Photo: Camille Blake (Camilo Tirado & James Holden)
James Holden has come a long way since the days he produced progressive house tracks in his childhood bedroom in the late nineties. After his international breakthrough in 2004 with the trance anthem “A Break In The Clouds” and his epic remix of Nathan Fake’s “The Sky Was Pink”, both released on his own label Border Community, the British musician gradually forged into the field of electronica and idiosyncratic dance music. With the advent of his third album, recorded live with a five-piece band, the 38-year-old has reached a new creative peak. In this interview, Holden walks us through the experiences – from a journey to Marrakech to live shows with a tabla player – that set the tone for The Animal Spirits.
A friend of mine once described your second album The Inheritors as ritual music from another planet. Can you relate to that?
Actually that was a big part of it, trying to make ritual music. At the time I was interested in simple folky melodies and scales and I realised all that the music I have ever really loved is repeating music. Classical music, where it’s always going off on a new bit, I often find irritating. You can’t appreciate any of the detail of what it’s doing, because you’re just holding onto the rollercoaster. So for me, it’s all about a hypnotic groove. Also, looking back, The Inheritors was sort of my Brexit record.
What do you mean?
The album was about Englishness, there’s a lot of English tonality to it. I was imagining the folk music of this island in another dimension.
That reminds me of Björk who considers her songs 21st century folk music…
Yeah, when you say the word folk, people imagine it’s going to have certain instruments in it. It’s the same with trance and jazz. But these terms are actually ways of doing things. They’re not genres of music, they are structures of music. And now that the production equipment for making dance music is so widely available, it’s like folk music. The instruments are cheap, the form is quite simple and the learning curve to get to make a tech house track is quite quick.
Does that folk theory also apply to the consumer’s experience, you think?

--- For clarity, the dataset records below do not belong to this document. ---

import Mathlib.LinearAlgebra.Basis.VectorSpace
import Mathlib.MeasureTheory.Function.L2Space
import Mathlib.Probability.Moments.Variance
import Literature.MathematicalPhysics.KineticTheory.InfiniteChainObservables
import HarnessLib

/-!
# Stationary first-order perturbations of polynomial growth: the classes `𝓗_k(ℤ)`

Topic `Literature/MathematicalPhysics/KineticTheory`; definition request
`defn-StationaryPerturbationClass` (route `LiouvilleLadder` of `AtomisticToContinuum/FouriersLaw`,
items `PlaneLiouville` = stmt-AtomisticToContinuum-4427, `SlopeCurrentLaw` = stmt-4428; idea cards
`single-thermostat-rigidity`, `conservation-law-rigidity-local-ohm`).

## The notion

For the infinite chain `P : OscillatorChain` on `ChainConfig = ℤ → ℝ × ℝ`, a reference measure `μ`
(intended: a DLR Gibbs state, `P.IsChainGibbsMeasure T μ`) and `k : ℕ`, a functional
`ν : (ChainConfig → ℝ) → ℝ` satisfies `P.IsStationaryPerturbation μ k ν` when (a) `ν` is `ℝ`-linear;
(b) FIRST-ORDER STATIONARITY `ν (𝒜f) = 0` for every local test function `f ∈ C₀¹`
(`IsLocalTestFunction`, `𝒜 = liouvilleZ P`) — the linearisation at `μ` of the generator form
`∫ 𝒜f dν = 0` of time invariance (Bernardin 2014 §1.1 Def. 1 footnote; McLennan's first-order
steady ensembles, McLennan 1959, Maes–Netočný 2010); (c) GROWTH OF ORDER `k`: for every box length
`n` some `C_n` with `|ν (g ∘ boxRestrictAt a n)| ≤ C_n (1 + |a|)^k ‖g ∘ boxRestrictAt a n‖_{L²(μ)}`
for all `a : ℤ` and all `C¹` maps `g` with `g ∘ boxRestrictAt a n` square-integrable (the
polynomial-growth grading of Liouville theorems, Avellaneda–Lin 1987, for functionals on local
observables). `𝓗_k(ℤ) = {ν | P.IsStationaryPerturbation μ k ν}` is the submodule
`P.StationaryPerturbationClass μ k`. With `k = 1` the clauses are word for word the hypothesis
block inlined three times in `PlaneLiouville` / `SlopeCurrentLaw` (`isStationaryPerturbation_one_iff`:
both items restate by `simp only [isStationaryPerturbation_one_iff, and_imp, and_assoc]`, checked in
a scratch file; Literature cannot import `Summits`); `k = 0` is the bounded class of the cards.

## Contents (all proved)

* `OscillatorChain.IsStationaryPerturbation` + `_iff / _one_iff / _zero_iff`; `toLinearMap`,
  `map_add / map_smul / map_zero / map_neg / map_sub`, `linear_of_linearMap`.
* Linear structure `zero / add / smul / neg / sub`, the submodule `StationaryPerturbationClass`,
  monotonicity in `k` (`mono`, `stationaryPerturbationClass_mono`).
* `L²(μ)`-Lipschitz continuity on `C¹` functions of a box from (a)+(c): `abs_sub_le`.
* The spatial shift `τ` (`shift`; measurability, `shiftEquiv`, the change of variables under
  `IsShiftInvariant μ` and `IsLocalTestFunction.comp_shift` being those of
  `InfiniteChainObservables`): `measurePreserving_shift`, `boxRestrictAt_shift`,
  `𝒜(f ∘ τ) = (𝒜f) ∘ τ` as functions (`OscillatorChain.liouvilleZ_comp_shift`), and the closure
  `IsStationaryPerturbation.comp_shift` (`ν ↦ ν (· ∘ τ)`, constant `max C_n 0 · 2^k`), bundled as
  the linear map `stationaryPerturbationClassShift`.
* Non-vacuity `OscillatorChain.exists_isStationaryPerturbation_integral`: for a probability measure
  `μ` with `IsTimeInvariant P μ`, a linear extension of `f ↦ ∫ f dμ` from `integrableSubmodule μ` to
  all functions lies in `𝓗_0` with `C_n = 1` (Jensen `|∫ F dμ| ≤ (∫ F² dμ)^{1/2}`).

## Design notes

* Imports (rebased 2026-08-15, request `defn-InfiniteChainInvariantStates`): the vocabulary
  `IsLocalTestFunction`, `liouvilleZ P`, `shift`, `IsShiftInvariant`, `IsTimeInvariant P`,
  `boxRestrictAt`, `partialQZ/PZ` is the fact-free
  `Literature.MathematicalPhysics.KineticTheory.InfiniteChainInvariantStates` (same namespace as this
  file, chain `P` an explicit first argument), reached through `InfiniteChainObservables` (whose
  `IsLocalTestFunction.comp_shift` is used); the first version (p46367) imported the barrier entry
  `Literature/Barriers/AtomisticToContinuum/MacroErgodicityHypothesis.lean` for the same notions and
  thereby carried the OPEN `MacroErgodicityHypothesis` in its cone. The barrier entry keeps the old
  names as reducible aliases of the same declarations, so the route items `PlaneLiouville` /
  `SlopeCurrentLaw`, which spell the old names, still restate by `isStationaryPerturbation_one_iff`
  up to that unfolding.
* `ν` is a plain function with linearity as clause (a), exactly as the route items quantify;
  clause (c) keeps the route's `Real.sqrt (∫ (g ∘ box)² dμ)` and its `Integrable ((g ∘ box)²) μ`
  guard; `C_n` is not required to be `≥ 0` (rescaling lemmas use `max C_n 0`).
* No Gibbs / probability / translation-invariance hypothesis is built in: `μ` is a parameter and
  each lemma carries what it uses.
* NOT here: the half-line classes `𝓗_k(ℕ, bath)` (companion request D2, another generator), the
  temperature-shift functional `ν_sh` and the McLennan state (need covariance-summability facts not
  in the tree), and "Gibbs ⇒ `IsTimeInvariant`" (DLR integration by parts, not attempted).
-/

noncomputable section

Sure. I grew up in the shit-bit in the middle of England. No one cool comes to play in these towns ever. Now I know the word for it, it’s Brexit. (laughs) But for my whole childhood I didn’t have that word to describe it. Like, trance was big in those provinces, and before it, heavy metal was. And both genres, they’re not fashionable in London. Right at the start of my career I played a club in Coalville, a former mining town. There’s nothing around, not even a big city. But it was a big club, and people would drive for miles to get there, thousands of people. It’s a pilgrimage, and that’s folk, isn’t it?
After The Inheritors came out, you were asked by Thom Yorke to support his band Atoms For Peace on tour. At the time you had never performed live, and yet, you agreed to do it.
When I read his email I was like, this is the best offer of my life, but how the fuck do I play live? (laughs) Luckily I had done a few shows with Caribou, I had performed with their Vibration Ensemble. I’m very grateful to Dan [Snaith] for letting me have that experience as a trial run. I went out with a modular synthesizer. Four big cases, loads of wires, and the moment the stage lights go on, it was all going out of tune.
Sounds like a nightmare.
Well, when you’re playing melodic music with a band who have got their own pitch reference, performing with a modular starts to get tricky.
How did you solve the problem?
I got a guitar tuner pedal and just jacked an oscillator into it.
Was there any other challenge you faced performing The Inheritors live?
The Inheritors was made of me just playing live in the studio. And once I got a bit I liked, I’d play live over that again. So it was full of stuff, it was too much for a computer to do live. So the main thing for me was finding this drummer, Tom Page. He was on the top of my list. Because his band, RocketNumberNine, it’s the only time I’ve gone up to a band after a gig to say, that was amazing, I’m a fan of you now. Tom travelled with Steve Reid for the last part of his life and learned a lot from that. He comes from a slightly different musical background, but we agree about everything, especially about jazz and drums.